◆ Records to process:
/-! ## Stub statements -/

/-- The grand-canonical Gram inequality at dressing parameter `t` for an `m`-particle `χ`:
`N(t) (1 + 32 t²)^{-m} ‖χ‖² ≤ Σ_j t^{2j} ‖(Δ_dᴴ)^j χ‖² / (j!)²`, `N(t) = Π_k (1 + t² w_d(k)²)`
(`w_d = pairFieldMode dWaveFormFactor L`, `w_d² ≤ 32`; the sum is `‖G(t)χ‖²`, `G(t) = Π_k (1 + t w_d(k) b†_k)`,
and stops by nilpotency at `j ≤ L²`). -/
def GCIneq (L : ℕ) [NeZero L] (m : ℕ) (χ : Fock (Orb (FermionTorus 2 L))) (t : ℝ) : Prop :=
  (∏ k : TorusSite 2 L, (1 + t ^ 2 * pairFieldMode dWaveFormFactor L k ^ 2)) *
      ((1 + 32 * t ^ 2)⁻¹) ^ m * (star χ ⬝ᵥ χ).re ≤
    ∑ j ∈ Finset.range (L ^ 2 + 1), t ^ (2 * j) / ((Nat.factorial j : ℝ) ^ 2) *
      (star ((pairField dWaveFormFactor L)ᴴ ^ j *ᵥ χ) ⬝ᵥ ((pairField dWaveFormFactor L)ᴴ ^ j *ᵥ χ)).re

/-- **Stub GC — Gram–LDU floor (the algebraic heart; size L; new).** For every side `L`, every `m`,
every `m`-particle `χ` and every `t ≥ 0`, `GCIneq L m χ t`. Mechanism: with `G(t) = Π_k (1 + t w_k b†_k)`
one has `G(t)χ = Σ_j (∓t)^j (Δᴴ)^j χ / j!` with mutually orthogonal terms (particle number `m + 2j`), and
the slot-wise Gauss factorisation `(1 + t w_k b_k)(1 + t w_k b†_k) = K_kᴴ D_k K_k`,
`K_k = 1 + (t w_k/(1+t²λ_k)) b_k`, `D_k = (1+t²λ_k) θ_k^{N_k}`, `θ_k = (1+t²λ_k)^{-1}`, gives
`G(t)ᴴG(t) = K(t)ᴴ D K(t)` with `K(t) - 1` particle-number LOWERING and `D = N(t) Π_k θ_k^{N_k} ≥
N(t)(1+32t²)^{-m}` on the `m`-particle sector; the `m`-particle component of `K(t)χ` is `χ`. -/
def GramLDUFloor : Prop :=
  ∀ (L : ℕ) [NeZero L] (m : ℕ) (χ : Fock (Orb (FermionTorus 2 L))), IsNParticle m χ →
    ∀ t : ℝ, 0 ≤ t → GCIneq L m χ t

* * *

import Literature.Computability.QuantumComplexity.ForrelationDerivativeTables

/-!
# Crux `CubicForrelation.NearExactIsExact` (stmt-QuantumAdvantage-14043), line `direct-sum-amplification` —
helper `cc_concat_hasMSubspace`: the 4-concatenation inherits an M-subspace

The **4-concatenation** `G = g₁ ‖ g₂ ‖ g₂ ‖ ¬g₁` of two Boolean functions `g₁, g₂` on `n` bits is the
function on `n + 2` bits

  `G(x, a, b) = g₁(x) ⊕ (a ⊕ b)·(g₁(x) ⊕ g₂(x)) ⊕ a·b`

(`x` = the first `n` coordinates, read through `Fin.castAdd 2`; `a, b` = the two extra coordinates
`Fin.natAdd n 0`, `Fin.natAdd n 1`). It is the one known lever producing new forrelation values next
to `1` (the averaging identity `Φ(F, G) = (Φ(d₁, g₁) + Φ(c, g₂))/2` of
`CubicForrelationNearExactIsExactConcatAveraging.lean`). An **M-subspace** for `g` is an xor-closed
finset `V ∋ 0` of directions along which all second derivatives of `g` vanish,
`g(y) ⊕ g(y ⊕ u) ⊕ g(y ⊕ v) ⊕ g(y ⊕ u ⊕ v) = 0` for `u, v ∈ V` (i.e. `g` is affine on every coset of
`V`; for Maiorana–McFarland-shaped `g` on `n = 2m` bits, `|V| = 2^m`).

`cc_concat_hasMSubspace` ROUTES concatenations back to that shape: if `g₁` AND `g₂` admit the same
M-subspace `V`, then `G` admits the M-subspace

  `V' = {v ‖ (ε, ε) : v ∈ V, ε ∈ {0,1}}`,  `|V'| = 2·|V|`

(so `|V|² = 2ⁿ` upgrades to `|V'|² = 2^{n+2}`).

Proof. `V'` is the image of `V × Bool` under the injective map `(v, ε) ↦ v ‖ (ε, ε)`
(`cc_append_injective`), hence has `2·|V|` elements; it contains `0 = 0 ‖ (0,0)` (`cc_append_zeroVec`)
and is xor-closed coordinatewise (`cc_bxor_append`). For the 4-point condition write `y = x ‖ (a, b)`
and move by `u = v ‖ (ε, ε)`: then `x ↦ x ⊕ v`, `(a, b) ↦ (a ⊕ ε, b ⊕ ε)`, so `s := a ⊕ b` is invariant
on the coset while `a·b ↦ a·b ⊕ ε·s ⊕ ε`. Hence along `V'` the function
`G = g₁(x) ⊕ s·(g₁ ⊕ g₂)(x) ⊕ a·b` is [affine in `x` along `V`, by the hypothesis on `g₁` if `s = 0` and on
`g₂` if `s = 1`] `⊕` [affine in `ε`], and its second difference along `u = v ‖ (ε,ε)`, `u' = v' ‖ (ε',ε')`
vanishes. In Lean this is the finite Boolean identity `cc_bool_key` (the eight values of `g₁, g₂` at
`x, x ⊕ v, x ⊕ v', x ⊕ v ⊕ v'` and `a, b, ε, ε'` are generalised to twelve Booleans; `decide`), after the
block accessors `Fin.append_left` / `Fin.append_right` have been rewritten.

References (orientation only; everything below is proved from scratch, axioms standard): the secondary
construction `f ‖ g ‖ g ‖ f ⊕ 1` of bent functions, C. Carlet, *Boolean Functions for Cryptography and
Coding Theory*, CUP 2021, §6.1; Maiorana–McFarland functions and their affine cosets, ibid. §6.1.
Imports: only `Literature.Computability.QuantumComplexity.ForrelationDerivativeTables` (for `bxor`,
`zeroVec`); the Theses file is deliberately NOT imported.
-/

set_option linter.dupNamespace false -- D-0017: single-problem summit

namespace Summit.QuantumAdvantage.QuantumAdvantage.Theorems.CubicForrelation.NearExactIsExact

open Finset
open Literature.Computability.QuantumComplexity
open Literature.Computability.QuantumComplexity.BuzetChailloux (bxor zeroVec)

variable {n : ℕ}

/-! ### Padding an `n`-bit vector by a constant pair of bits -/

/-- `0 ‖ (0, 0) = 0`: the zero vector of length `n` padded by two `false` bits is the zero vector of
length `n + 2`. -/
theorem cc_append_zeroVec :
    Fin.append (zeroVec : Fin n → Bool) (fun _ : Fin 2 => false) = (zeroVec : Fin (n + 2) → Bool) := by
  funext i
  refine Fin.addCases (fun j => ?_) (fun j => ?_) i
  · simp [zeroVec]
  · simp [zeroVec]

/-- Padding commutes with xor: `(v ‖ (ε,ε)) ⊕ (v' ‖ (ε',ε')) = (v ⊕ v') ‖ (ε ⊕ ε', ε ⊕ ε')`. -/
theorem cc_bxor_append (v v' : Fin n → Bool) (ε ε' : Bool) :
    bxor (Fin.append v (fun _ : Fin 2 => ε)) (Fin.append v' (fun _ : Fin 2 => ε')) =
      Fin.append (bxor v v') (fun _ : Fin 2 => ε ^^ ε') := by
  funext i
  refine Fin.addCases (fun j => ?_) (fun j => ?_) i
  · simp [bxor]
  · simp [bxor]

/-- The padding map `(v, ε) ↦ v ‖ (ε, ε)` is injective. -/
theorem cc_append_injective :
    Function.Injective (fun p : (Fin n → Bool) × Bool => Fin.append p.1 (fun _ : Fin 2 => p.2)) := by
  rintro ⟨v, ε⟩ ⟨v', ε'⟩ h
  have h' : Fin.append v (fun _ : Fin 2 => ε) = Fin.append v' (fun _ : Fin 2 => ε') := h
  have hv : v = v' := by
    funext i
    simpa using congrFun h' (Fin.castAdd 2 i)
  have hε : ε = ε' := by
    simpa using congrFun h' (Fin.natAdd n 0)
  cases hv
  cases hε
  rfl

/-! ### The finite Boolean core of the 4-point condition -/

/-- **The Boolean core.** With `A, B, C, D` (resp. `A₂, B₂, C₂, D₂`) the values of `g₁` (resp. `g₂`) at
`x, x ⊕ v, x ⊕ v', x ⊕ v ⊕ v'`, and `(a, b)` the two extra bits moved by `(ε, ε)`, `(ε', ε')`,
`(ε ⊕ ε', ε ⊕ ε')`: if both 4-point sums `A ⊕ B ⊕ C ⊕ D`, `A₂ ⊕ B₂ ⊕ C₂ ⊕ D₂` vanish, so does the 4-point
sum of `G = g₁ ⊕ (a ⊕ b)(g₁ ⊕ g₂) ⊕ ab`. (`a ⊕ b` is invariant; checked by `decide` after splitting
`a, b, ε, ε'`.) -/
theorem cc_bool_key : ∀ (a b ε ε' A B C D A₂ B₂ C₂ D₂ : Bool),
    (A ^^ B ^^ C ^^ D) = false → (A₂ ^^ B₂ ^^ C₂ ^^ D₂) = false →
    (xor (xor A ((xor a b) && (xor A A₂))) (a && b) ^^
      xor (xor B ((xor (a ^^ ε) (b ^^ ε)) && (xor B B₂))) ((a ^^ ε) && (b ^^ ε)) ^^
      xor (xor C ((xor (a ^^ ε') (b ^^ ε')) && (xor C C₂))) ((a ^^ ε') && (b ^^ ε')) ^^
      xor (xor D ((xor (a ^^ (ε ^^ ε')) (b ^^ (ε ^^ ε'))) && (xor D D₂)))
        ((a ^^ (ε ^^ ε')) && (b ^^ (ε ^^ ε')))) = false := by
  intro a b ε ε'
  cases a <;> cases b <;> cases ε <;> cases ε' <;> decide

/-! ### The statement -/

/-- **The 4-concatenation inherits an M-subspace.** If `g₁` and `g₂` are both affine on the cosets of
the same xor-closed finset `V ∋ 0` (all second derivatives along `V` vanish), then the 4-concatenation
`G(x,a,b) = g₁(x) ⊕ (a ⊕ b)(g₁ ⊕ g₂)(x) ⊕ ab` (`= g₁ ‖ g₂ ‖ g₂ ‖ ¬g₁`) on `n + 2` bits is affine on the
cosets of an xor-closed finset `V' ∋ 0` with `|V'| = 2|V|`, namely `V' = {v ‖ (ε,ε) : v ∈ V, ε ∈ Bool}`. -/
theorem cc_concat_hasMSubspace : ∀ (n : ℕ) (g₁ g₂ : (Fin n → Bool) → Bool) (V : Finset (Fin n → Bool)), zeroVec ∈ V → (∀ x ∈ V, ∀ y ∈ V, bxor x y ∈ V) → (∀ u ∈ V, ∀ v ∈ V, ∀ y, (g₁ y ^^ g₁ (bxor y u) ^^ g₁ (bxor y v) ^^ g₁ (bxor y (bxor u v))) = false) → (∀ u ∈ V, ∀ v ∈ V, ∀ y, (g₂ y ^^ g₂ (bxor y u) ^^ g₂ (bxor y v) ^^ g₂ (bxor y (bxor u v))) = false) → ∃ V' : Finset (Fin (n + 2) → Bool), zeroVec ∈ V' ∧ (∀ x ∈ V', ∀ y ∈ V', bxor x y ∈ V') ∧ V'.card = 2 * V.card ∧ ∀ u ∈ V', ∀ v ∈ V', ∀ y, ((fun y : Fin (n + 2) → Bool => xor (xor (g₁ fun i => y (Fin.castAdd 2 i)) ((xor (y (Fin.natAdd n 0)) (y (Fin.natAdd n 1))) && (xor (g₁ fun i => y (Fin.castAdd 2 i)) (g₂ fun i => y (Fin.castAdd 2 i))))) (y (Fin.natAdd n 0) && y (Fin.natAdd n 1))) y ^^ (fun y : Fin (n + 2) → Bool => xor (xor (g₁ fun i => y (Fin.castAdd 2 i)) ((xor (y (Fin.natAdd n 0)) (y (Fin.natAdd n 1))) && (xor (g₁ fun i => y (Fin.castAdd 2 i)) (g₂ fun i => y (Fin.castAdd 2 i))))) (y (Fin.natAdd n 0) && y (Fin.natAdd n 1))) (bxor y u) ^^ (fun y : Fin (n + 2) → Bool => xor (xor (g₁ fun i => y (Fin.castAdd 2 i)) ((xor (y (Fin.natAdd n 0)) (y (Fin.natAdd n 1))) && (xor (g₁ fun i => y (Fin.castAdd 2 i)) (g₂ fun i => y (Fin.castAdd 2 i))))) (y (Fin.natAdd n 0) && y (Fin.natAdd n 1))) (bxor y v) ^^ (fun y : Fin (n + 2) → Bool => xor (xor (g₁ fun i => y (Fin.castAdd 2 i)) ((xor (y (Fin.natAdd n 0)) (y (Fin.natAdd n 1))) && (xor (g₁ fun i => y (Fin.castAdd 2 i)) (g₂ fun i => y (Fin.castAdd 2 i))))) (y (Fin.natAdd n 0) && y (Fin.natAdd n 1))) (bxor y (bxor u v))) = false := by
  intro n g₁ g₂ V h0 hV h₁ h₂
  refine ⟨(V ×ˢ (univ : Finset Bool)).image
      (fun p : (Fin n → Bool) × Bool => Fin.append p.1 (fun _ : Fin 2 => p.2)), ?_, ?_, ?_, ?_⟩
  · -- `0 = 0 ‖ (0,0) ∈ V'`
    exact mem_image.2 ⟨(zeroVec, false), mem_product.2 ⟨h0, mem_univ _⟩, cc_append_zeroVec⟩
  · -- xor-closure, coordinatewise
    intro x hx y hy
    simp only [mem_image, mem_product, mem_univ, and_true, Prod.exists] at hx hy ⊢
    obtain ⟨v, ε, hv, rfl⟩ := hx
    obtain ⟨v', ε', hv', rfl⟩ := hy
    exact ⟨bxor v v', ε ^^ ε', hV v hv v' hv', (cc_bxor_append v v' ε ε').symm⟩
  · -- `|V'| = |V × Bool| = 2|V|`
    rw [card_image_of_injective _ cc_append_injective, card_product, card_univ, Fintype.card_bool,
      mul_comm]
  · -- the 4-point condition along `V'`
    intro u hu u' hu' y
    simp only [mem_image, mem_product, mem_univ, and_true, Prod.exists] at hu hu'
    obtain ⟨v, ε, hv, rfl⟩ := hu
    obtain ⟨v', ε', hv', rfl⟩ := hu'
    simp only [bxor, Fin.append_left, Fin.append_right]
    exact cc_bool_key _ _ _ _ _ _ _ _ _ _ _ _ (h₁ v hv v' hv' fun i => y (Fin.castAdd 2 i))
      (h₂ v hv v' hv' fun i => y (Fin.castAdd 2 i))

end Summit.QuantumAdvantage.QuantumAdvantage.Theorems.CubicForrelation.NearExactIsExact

◆ About this exercise: From the records above, retype only the lines starting at the line that contains "Fin.append (bxor v" and ending at the line that contains "(xor (xor A", both included.

◆ Solution:
      Fin.append (bxor v v') (fun _ : Fin 2 => ε ^^ ε') := by
  funext i
  refine Fin.addCases (fun j => ?_) (fun j => ?_) i
  · simp [bxor]
  · simp [bxor]

/-- The padding map `(v, ε) ↦ v ‖ (ε, ε)` is injective. -/
theorem cc_append_injective :
    Function.Injective (fun p : (Fin n → Bool) × Bool => Fin.append p.1 (fun _ : Fin 2 => p.2)) := by
  rintro ⟨v, ε⟩ ⟨v', ε'⟩ h
  have h' : Fin.append v (fun _ : Fin 2 => ε) = Fin.append v' (fun _ : Fin 2 => ε') := h
  have hv : v = v' := by
    funext i
    simpa using congrFun h' (Fin.castAdd 2 i)
  have hε : ε = ε' := by
    simpa using congrFun h' (Fin.natAdd n 0)
  cases hv
  cases hε
  rfl

/-! ### The finite Boolean core of the 4-point condition -/

/-- **The Boolean core.** With `A, B, C, D` (resp. `A₂, B₂, C₂, D₂`) the values of `g₁` (resp. `g₂`) at
`x, x ⊕ v, x ⊕ v', x ⊕ v ⊕ v'`, and `(a, b)` the two extra bits moved by `(ε, ε)`, `(ε', ε')`,
`(ε ⊕ ε', ε ⊕ ε')`: if both 4-point sums `A ⊕ B ⊕ C ⊕ D`, `A₂ ⊕ B₂ ⊕ C₂ ⊕ D₂` vanish, so does the 4-point
sum of `G = g₁ ⊕ (a ⊕ b)(g₁ ⊕ g₂) ⊕ ab`. (`a ⊕ b` is invariant; checked by `decide` after splitting
`a, b, ε, ε'`.) -/
theorem cc_bool_key : ∀ (a b ε ε' A B C D A₂ B₂ C₂ D₂ : Bool),
    (A ^^ B ^^ C ^^ D) = false → (A₂ ^^ B₂ ^^ C₂ ^^ D₂) = false →
    (xor (xor A ((xor a b) && (xor A A₂))) (a && b) ^^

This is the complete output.